3. Before we proceed to examine the contentions advanced on behalf of the appellant we must first dispose of a preliminary objection regarding the tenability of appeal. The objection is that the Collector has no right of appeal and therefore the appeal should have been filed by the State. There is no substance in this objection as it is concluded against the respondents by a Division Bench ruling of this Court in Collector, Raigarh v. Chaturbhuj, 1964 MPLJ 220 at p. 222: (AIR 1964 Madh Pra 196 at p. 199) where it was observed:
'On behalf of the respondents, Shri R.K. Verma has raised a preliminary objection that the appeals should have been filed in the name of the State Government and as they have been preferred by the Collector, Raigarh, they should be dismissed. It is true that the State Government is the real party aggrieved and the appeals should have been filed in the name of the State Government through the Collector as their agent. However, the defect does not appear to us to be fatal. The Collector has a right to act for the Government under the specific provisions of the Act. For instance, it is the duty of the Collector to make an award and after he has done so, it is he who takes possession of the land under Section 16. The duty of paying the compensation is laid on the Collector under Section 31. Section 28 requires the Collector to pay interest on the amount awarded by the Court in excess of his award. In fact, all these amounts have to be paid by the State Government; but under the special provisions of the Act it is the Collector who has to perform that duty. Now, if the Collector wants to be relieved of a part of the statutory liability created by the award of the Court, he should in our opinion, be entitled to prefer an appeal against the award. We do not think that it is necessary to file the appeal formally in the name of the State Government.'
4. The first contention raised for the appellant is that the Court below had no jurisdiction to award to the respondents more than Rs. 1,500/- per acre for they claimed compensation only at this rate in their reply to notices issued under Section 9 of the Act.

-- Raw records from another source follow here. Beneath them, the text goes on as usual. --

/-- THE SMOOTH CUT `χ̃_k` on sites: dag-n15-w4's radius-2 bump on the site coordinates. [cite: Balaban1985BackgroundPropagators, (3.62)–(3.65) pp.402–403 (shape)] -/
abbrev scBump (mv kk : ℕ) (hL : Odd L ∧ 1 < L) (k : Fin (d + 1) → ZMod (2 * L)) (x : ScX d L mv kk hL) : ℝ := bcube (2 * L) (scXi d L mv kk hL) 2 k x

/-- ★ THE FLAT NONLOCAL PART `N_L = a·Q′ᵀQ′ ⊗ 1_ι` of `Δ′_a(1) = ∂ᵀ∂ + a·Q′ᵀQ′` (n15-c∕197 `csavg` at `T ≡ 1`; BLOCK-DIAGONAL). [cite: Balaban1985BackgroundPropagators, (3.24) p.394 (at `U ≡ 1`, model weights)] -/
def scQQ (mv kk : ℕ) (hL : Odd L ∧ 1 < L) (a : ℝ) (ι : Type) [Fintype ι] [DecidableEq ι] : (ScX d L mv kk hL × ι → ℝ) →ₗ[ℝ] (ScX d L mv kk hL × ι → ℝ) :=
  Matrix.mulVecLin (a • ((csavg (cvM d L mv kk hL) (L ^ kk) (fun (_ : Fin (d + 1)) (_ : ScX d L mv kk hL) => (1 : Matrix ι ι ℝ)))ᵀ *
    csavg (cvM d L mv kk hL) (L ^ kk) (fun (_ : Fin (d + 1)) (_ : ScX d L mv kk hL) => (1 : Matrix ι ι ℝ))))

/-- ★ THE LOCAL PROPAGATOR OF THE CUBE `□_k`: the torus Green's function `G′(1) = (Δ′_a(1))⁻¹` (componentwise in the colour; n15-c∕197 `cGreen` at `T ≡ 1`) compressed to the cube's
plateau, `N_k := G′(1)∘M_{ψ_k}`. [cite: Balaban1985BackgroundPropagators, (3.87) p.409 (the local operators `G′_□`: shape), (3.25) p.394] -/
def scCube (mv kk : ℕ) (hL : Odd L ∧ 1 < L) (a : ℝ) (ι : Type) [Fintype ι] [DecidableEq ι] (k : Fin (d + 1) → ZMod (2 * L)) :
    (ScX d L mv kk hL × ι → ℝ) →ₗ[ℝ] (ScX d L mv kk hL × ι → ℝ) :=
  Matrix.mulVecLin (cGreen (cvM d L mv kk hL) (L ^ kk) (fun (_ : Fin (d + 1)) (_ : ScX d L mv kk hL) => (1 : Matrix ι ι ℝ)) a) ∘ₗ mulOp (fun p : ScX d L mv kk hL × ι => scPsi d L mv kk hL k p.1)

/-- ★★ **THE GLUED OPERATOR OF THE SCALAR COVARIANT GREEN's FUNCTION KNIT** — dag-n15-w3 52's `glueInv (parametrix …) (remainder … − Σ_k …)` for `Δ_{R_U} + P` on the SITE carrier with
the cover's data: partition `h_k`, cut `χ_k`, plateau `ψ_k`, bump `χ̃_k`, local propagators `N_k = G′(1)∘M_{ψ_k}`, flat nonlocal part `N_L = a·Q′ᵀQ′ ⊗ 1`, site shifts `· + e_μ`; per-cube
unitary gauges `u_k` (`W_k = coordMat e Ad_{u_k}`), the unitary bond field `U`, the summand `P`, the perturbations `N_V k`, spacing `η` (n15-c∕119 `cvGlued` with the site data, LITERALLY).
[cite: Balaban1985BackgroundPropagators, (3.87)–(3.90) pp.409–410 (the random walk for `G′`: mechanism), (3.62)–(3.65) pp.402–403; Balaban1984PropagatorsII, (2.91) p.239, (2.133)–(2.136) p.247] -/
def scGlued (mv kk : ℕ) (hL : Odd L ∧ 1 < L) (a η : ℝ) (ι : Type) [Fintype ι] [DecidableEq ι] {mm : Type} [Fintype mm] [DecidableEq mm] (e : Matrix mm mm ℂ ≃L[ℝ] (ι → ℝ))
    (u : (Fin (d + 1) → ZMod (2 * L)) → ScX d L mv kk hL → Matrix mm mm ℂ) (U : Fin (d + 1) → ScX d L mv kk hL → Matrix mm mm ℂ)
    (P : (ScX d L mv kk hL × ι → ℝ) →ₗ[ℝ] (ScX d L mv kk hL × ι → ℝ)) (NV : (Fin (d + 1) → ZMod (2 * L)) → (ScX d L mv kk hL × ι → ℝ) →ₗ[ℝ] (ScX d L mv kk hL × ι → ℝ)) :
    (ScX d L mv kk hL × ι → ℝ) →ₗ[ℝ] (ScX d L mv kk hL × ι → ℝ) :=
  (glueInv (parametrix (fun k (p : ScX d L mv kk hL × ι) => scH d L mv kk hL k p.1) (fun k => mmulOp (fun x => (coordMat e (ContinuousLinearMap.mulLeftRight ℝ (Matrix mm mm ℂ) (u k x) (u k x)ᴴ))ᵀ) ∘ₗ (projO none ∘ₗ bgPropV (stack (mulOp (fun p : ScX d L mv kk hL × ι => scBump d L mv kk hL k p.1) ∘ₗ scCube d L mv kk hL a ι k) (fun j => Sum.elim (fun μ => fgrad η⁻¹ (liftEquiv (scShift d L mv kk hL μ) ι)) (fun μ => bgrad η⁻¹ (liftEquiv (scShift d L mv kk hL μ) ι)) j ∘ₗ (mulOp (fun p : ScX d L mv kk hL × ι => scBump d L mv kk hL k p.1) ∘ₗ scCube d L mv kk hL a ι k))) (mulOp (fun p : ScX d L mv kk hL × ι => scPsi d L mv kk hL k p.1) ∘ₗ (unstackM (tCoefC η (gaugePair (scShift d L mv kk hL) fun μ x => coordMat e (ContinuousLinearMap.mulLeftRight ℝ (Matrix mm mm ℂ) (u k x * U μ x * (u k (scShift d L mv kk hL μ x))ᴴ) (u k x * U μ x * (u k (scShift d L mv kk hL μ x))ᴴ)ᴴ)))
  (tCoefA η (gaugePair (scShift d L mv kk hL) fun μ x => coordMat e (ContinuousLinearMap.mulLeftRight ℝ (Matrix mm mm ℂ) (u k x * U μ x * (u k (scShift d L mv kk hL μ x))ᴴ) (u k x * U μ x * (u k (scShift d L mv kk hL μ x))ᴴ)ᴴ))) + NV k ∘ₗ projO none) ∘ₗ mulOp (fun q : (ScX d L mv kk hL × ι) × Option (Fin (d + 1) ⊕ Fin (d + 1)) => scChi d L mv kk hL k q.1.1))) ∘ₗ mmulOp (fun x => coordMat e (ContinuousLinearMap.mulLeftRight ℝ (Matrix mm mm ℂ) (u k x) (u k x)ᴴ))))
  (remainder (covLapM (scShift d L mv kk hL) η (gaugePair (scShift d L mv kk hL) (fun μ x => coordMat e (ContinuousLinearMap.mulLeftRight ℝ (Matrix mm mm ℂ) (U μ x) (U μ x)ᴴ))) + P) (fun k (p : ScX d L mv kk hL × ι) => scH d L mv kk hL k p.1) (fun k => mmulOp (fun x => (coordMat e (ContinuousLinearMap.mulLeftRight ℝ (Matrix mm mm ℂ) (u k x) (u k x)ᴴ))ᵀ) ∘ₗ (projO none ∘ₗ bgPropV (stack (mulOp (fun p : ScX d L mv kk hL × ι => scBump d L mv kk hL k p.1) ∘ₗ scCube d L mv kk hL a ι k) (fun j => Sum.elim (fun μ => fgrad η⁻¹ (liftEquiv (scShift d L mv kk hL μ) ι)) (fun μ => bgrad η⁻¹ (liftEquiv (scShift d L mv kk hL μ) ι)) j ∘ₗ (mulOp (fun p : ScX d L mv kk hL × ι => scBump d L mv kk hL k p.1) ∘ₗ scCube d L mv kk hL a ι k))) (mulOp (fun p : ScX d L mv kk hL × ι => scPsi d L mv kk hL k p.1) ∘ₗ (unstackM (tCoefC η (gaugePair (scShift d L mv kk hL) fun μ x => coordMat e (ContinuousLinearMap.mulLeftRight ℝ (Matrix mm mm ℂ) (u k x * U μ x * (u k (scShift d L mv kk hL μ x))ᴴ) (u k x * U μ x * (u k (scShift d L mv kk hL μ x))ᴴ)ᴴ)))
  (tCoefA η (gaugePair (scShift d L mv kk hL) fun μ x => coordMat e (ContinuousLinearMap.mulLeftRight ℝ (Matrix mm mm ℂ) (u k x * U μ x * (u k (scShift d L mv kk hL μ x))ᴴ) (u k x * U μ x * (u k (scShift d L mv kk hL μ x))ᴴ)ᴴ))) + NV k ∘ₗ projO none) ∘ₗ mulOp (fun q : (ScX d L mv kk hL × ι) × Option (Fin (d + 1) ⊕ Fin (d + 1)) => scChi d L mv kk hL k q.1.1))) ∘ₗ mmulOp (fun x => coordMat e (ContinuousLinearMap.mulLeftRight ℝ (Matrix mm mm ℂ) (u k x) (u k x)ᴴ))) -
  ∑ k, (mmulOp (fun x => (coordMat e (ContinuousLinearMap.mulLeftRight ℝ (Matrix mm mm ℂ) (u k x) (u k x)ᴴ))ᵀ) ∘ₗ ((((-(mulOp (fun p : ScX d L mv kk hL × ι => scH d L mv kk hL k p.1) ∘ₗ scQQ d L mv kk hL a ι ∘ₗ mulOp (1 - fun p : ScX d L mv kk hL × ι => scBump d L mv kk hL k p.1))) ∘ₗ scCube d L mv kk hL a ι k) ∘ₗ (LinearMap.id + ((mulOp (fun p : ScX d L mv kk hL × ι => scPsi d L mv kk hL k p.1) ∘ₗ (unstackM (tCoefC η (gaugePair (scShift d L mv kk hL) fun μ x => coordMat e (ContinuousLinearMap.mulLeftRight ℝ (Matrix mm mm ℂ) (u k x * U μ x * (u k (scShift d L mv kk hL μ x))ᴴ) (u k x * U μ x * (u k (scShift d L mv kk hL μ x))ᴴ)ᴴ)))
  (tCoefA η (gaugePair (scShift d L mv kk hL) fun μ x => coordMat e (ContinuousLinearMap.mulLeftRight ℝ (Matrix mm mm ℂ) (u k x * U μ x * (u k (scShift d L mv kk hL μ x))ᴴ) (u k x * U μ x * (u k (scShift d L mv kk hL μ x))ᴴ)ᴴ))) + NV k ∘ₗ projO none) ∘ₗ mulOp (fun q : (ScX d L mv kk hL × ι) × Option (Fin (d + 1) ⊕ Fin (d + 1)) => scChi d L mv kk hL k q.1.1)) ∘ₗ stack LinearMap.id (fun j => Sum.elim (fun μ => fgrad η⁻¹ (liftEquiv (scShift d L mv kk hL μ) ι)) (fun μ => bgrad η⁻¹ (liftEquiv (scShift d L mv kk hL μ) ι)) j)) ∘ₗ (projO none ∘ₗ bgPropV (stack (mulOp (fun p : ScX d L mv kk hL × ι => scBump d L mv kk hL k p.1) ∘ₗ scCube d L mv kk hL a ι k) (fun j => Sum.elim (fun μ => fgrad η⁻¹ (liftEquiv (scShift d L mv kk hL μ) ι)) (fun μ => bgrad η⁻¹ (liftEquiv (scShift d L mv kk hL μ) ι)) j ∘ₗ (mulOp (fun p : ScX d L mv kk hL × ι => scBump d L mv kk hL k p.1) ∘ₗ scCube d L mv kk hL a ι k))) (mulOp (fun p : ScX d L mv kk hL × ι => scPsi d L mv kk hL k p.1) ∘ₗ (unstackM (tCoefC η (gaugePair (scShift d L mv kk hL) fun μ x => coordMat e (ContinuousLinearMap.mulLeftRight ℝ (Matrix mm mm ℂ) (u k x * U μ x * (u k (scShift d L mv kk hL μ x))ᴴ) (u k x * U μ x * (u k (scShift d L mv kk hL μ x))ᴴ)ᴴ)))
  (tCoefA η (gaugePair (scShift d L mv kk hL) fun μ x => coordMat e (ContinuousLinearMap.mulLeftRight ℝ (Matrix mm mm ℂ) (u k x * U μ x * (u k (scShift d L mv kk hL μ x))ᴴ) (u k x * U μ x * (u k (scShift d L mv kk hL μ x))ᴴ)ᴴ))) + NV k ∘ₗ projO none) ∘ₗ mulOp (fun q : (ScX d L mv kk hL × ι) × Option (Fin (d + 1) ⊕ Fin (d + 1)) => scChi d L mv kk hL k q.1.1)))) + mulOp (fun p : ScX d L mv kk hL × ι => scH d L mv kk hL k p.1) ∘ₗ (-(((unstackM (tCoefC η (gaugePair (scShift d L mv kk hL) fun μ x => coordMat e (ContinuousLinearMap.mulLeftRight ℝ (Matrix mm mm ℂ) (u k x * U μ x * (u k (scShift d L mv kk hL μ x))ᴴ) (u k x * U μ x * (u k (scShift d L mv kk hL μ x))ᴴ)ᴴ)))
  (tCoefA η (gaugePair (scShift d L mv kk hL) fun μ x => coordMat e (ContinuousLinearMap.mulLeftRight ℝ (Matrix mm mm ℂ) (u k x * U μ x * (u k (scShift d L mv kk hL μ x))ᴴ) (u k x * U μ x * (u k (scShift d L mv kk hL μ x))ᴴ)ᴴ))) + NV k ∘ₗ projO none) - mulOp (fun p : ScX d L mv kk hL × ι => scPsi d L mv kk hL k p.1) ∘ₗ (unstackM (tCoefC η (gaugePair (scShift d L mv kk hL) fun μ x => coordMat e (ContinuousLinearMap.mulLeftRight ℝ (Matrix mm mm ℂ) (u k x * U μ x * (u k (scShift d L mv kk hL μ x))ᴴ) (u k x * U μ x * (u k (scShift d L mv kk hL μ x))ᴴ)ᴴ)))
  (tCoefA η (gaugePair (scShift d L mv kk hL) fun μ x => coordMat e (ContinuousLinearMap.mulLeftRight ℝ (Matrix mm mm ℂ) (u k x * U μ x * (u k (scShift d L mv kk hL μ x))ᴴ) (u k x * U μ x * (u k (scShift d L mv kk hL μ x))ᴴ)ᴴ))) + NV k ∘ₗ projO none) ∘ₗ mulOp (fun q : (ScX d L mv kk hL × ι) × Option (Fin (d + 1) ⊕ Fin (d + 1)) => scChi d L mv kk hL k q.1.1)) ∘ₗ stack LinearMap.id (fun j => Sum.elim (fun μ => fgrad η⁻¹ (liftEquiv (scShift d L mv kk hL μ) ι)) (fun μ => bgrad η⁻¹ (liftEquiv (scShift d L mv kk hL μ) ι)) j))) ∘ₗ (projO none ∘ₗ bgPropV (stack (mulOp (fun p : ScX d L mv kk hL × ι => scBump d L mv kk hL k p.1) ∘ₗ scCube d L mv kk hL a ι k) (fun j => Sum.elim (fun μ => fgrad η⁻¹ (liftEquiv (scShift d L mv kk hL μ) ι)) (fun μ => bgrad η⁻¹ (liftEquiv (scShift d L mv kk hL μ) ι)) j ∘ₗ (mulOp (fun p : ScX d L mv kk hL × ι => scBump d L mv kk hL k p.1) ∘ₗ scCube d L mv kk hL a ι k))) (mulOp (fun p : ScX d L mv kk hL × ι => scPsi d L mv kk hL k p.1) ∘ₗ (unstackM (tCoefC η (gaugePair (scShift d L mv kk hL) fun μ x => coordMat e (ContinuousLinearMap.mulLeftRight ℝ (Matrix mm mm ℂ) (u k x * U μ x * (u k (scShift d L mv kk hL μ x))ᴴ) (u k x * U μ x * (u k (scShift d L mv kk hL μ x))ᴴ)ᴴ)))
  (tCoefA η (gaugePair (scShift d L mv kk hL) fun μ x => coordMat e (ContinuousLinearMap.mulLeftRight ℝ (Matrix mm mm ℂ) (u k x * U μ x * (u k (scShift d L mv kk hL μ x))ᴴ) (u k x * U μ x * (u k (scShift d L mv kk hL μ x))ᴴ)ᴴ))) + NV k ∘ₗ projO none) ∘ₗ mulOp (fun q : (ScX d L mv kk hL × ι) × Option (Fin (d + 1) ⊕ Fin (d + 1)) => scChi d L mv kk hL k q.1.1))))) ∘ₗ mmulOp (fun x => coordMat e (ContinuousLinearMap.mulLeftRight ℝ (Matrix mm mm ℂ) (u k x) (u k x)ᴴ))) ∘ₗ mulOp (fun p : ScX d L mv kk hL × ι => scH d L mv kk hL k p.1)))

end Objects

/-! ## §2 The `rfl` dictionary to the bond-carrier objects -/

section Dictionary

variable {L : ℕ} {mv kk : ℕ} {hL : Odd L ∧ 1 < L}

/-- `h_k` on sites IS FILE 70's `knitH` at the bond `(x, 0)`. [folklore] -/
theorem scH_eq_knitH (k : Fin (d + 1) → ZMod (2 * L)) (x : ScX d L mv kk hL) : scH d L mv kk hL k x = knitH d L mv kk (L ^ kk) hL k (x, 0) := rfl

/-- the site coordinates ARE FILE 66's bond coordinates at `(x, 0)`. [folklore] -/
theorem scXi_eq_coverXi (ν : Fin (d + 1)) (x : ScX d L mv kk hL) : scXi d L mv kk hL ν x = coverXi (cvM d L mv kk hL) (L ^ kk) (L ^ mv) ν (x, 0) := rfl

/-- the site shift and the bond shift agree on the first factor. [folklore] -/
theorem scShift_apply (μ : Fin (d + 1)) (x : ScX d L mv kk hL) :
    (scShift d L mv kk hL μ x, (0 : Fin (d + 1))) = bshiftEquiv (cvM d L mv kk hL) (L ^ kk) μ (x, 0) := rfl

/-- … and so do their inverses. [folklore] -/
theorem scShift_symm_apply (μ : Fin (d + 1)) (x : ScX d L mv kk hL) :
    ((scShift d L mv kk hL μ).symm x, (0 : Fin (d + 1))) = (bshiftEquiv (cvM d L mv kk hL) (L ^ kk) μ).symm (x, 0) := by
  simp only [Equiv.addRight_symm, Equiv.coe_addRight, VectorPiece.bshiftEquiv_symm_apply, sub_eq_add_neg]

5. After the respondents were served with notices under Section 9 of the Act, they filed their claim in which they stated as under:
'1, That the non-applicants do not oppose the acquisition proceedings because the land in question is being acquired foron essential public purpose, namely, water-works.
2. As regards price, the non-applicants have already made it clear that although the price of the land looking to the situation and the locality is and can be much more, however, the non-applicants are willing to accept at the rate of Rs. 1,500/- per acre.
3. It is submitted that the area 7.53 acres out of Khasra No. 47/1 may be acquired on payment of the price of the land at the rate of Rs. 1,500/- per acre, as the lands adjoining this land and situated in a lesser advantageous position are sold at this rate. As a matter of fact the non-applicants have already received offers of the land in question at the rate of 0.25 N. P. per square foot, but the non-applicants are refusing those offers in view of the fact that the land in question is being acquired for a public purpose.'
Whatever may have been the reason, the respondents restricted their claim of compensation to Rs. 1,500/- per acre and it was not open for the Court to award to them more than what they claimed. A clear statutory provision to that effect is contained in Section 25(1) of the Act which reads as follows:
'When the applicant has made a claim to compensation pursuant to any notice given under Section 9, the amount awarded to him by the Court shall not exceed the amount so claimed or be less than the amount awarded by the Collector under Section 11.'
The Court below has not made any reference to Section 25(1) and has got over the difficulty by placing reliance on In re Zamindar of Ettayapuram, AIR 1943 Mad 337. In that case, it was held that compensation may be allowed at a rate higher than what is claimed in an application for reference under Section 18, but it cannot exceed the limit imposed by Section 25(1) and, therefore, cannot be in excess of what is claimed in reply to notice under Section 9. This case thus does not at all support the view taken by the Court below.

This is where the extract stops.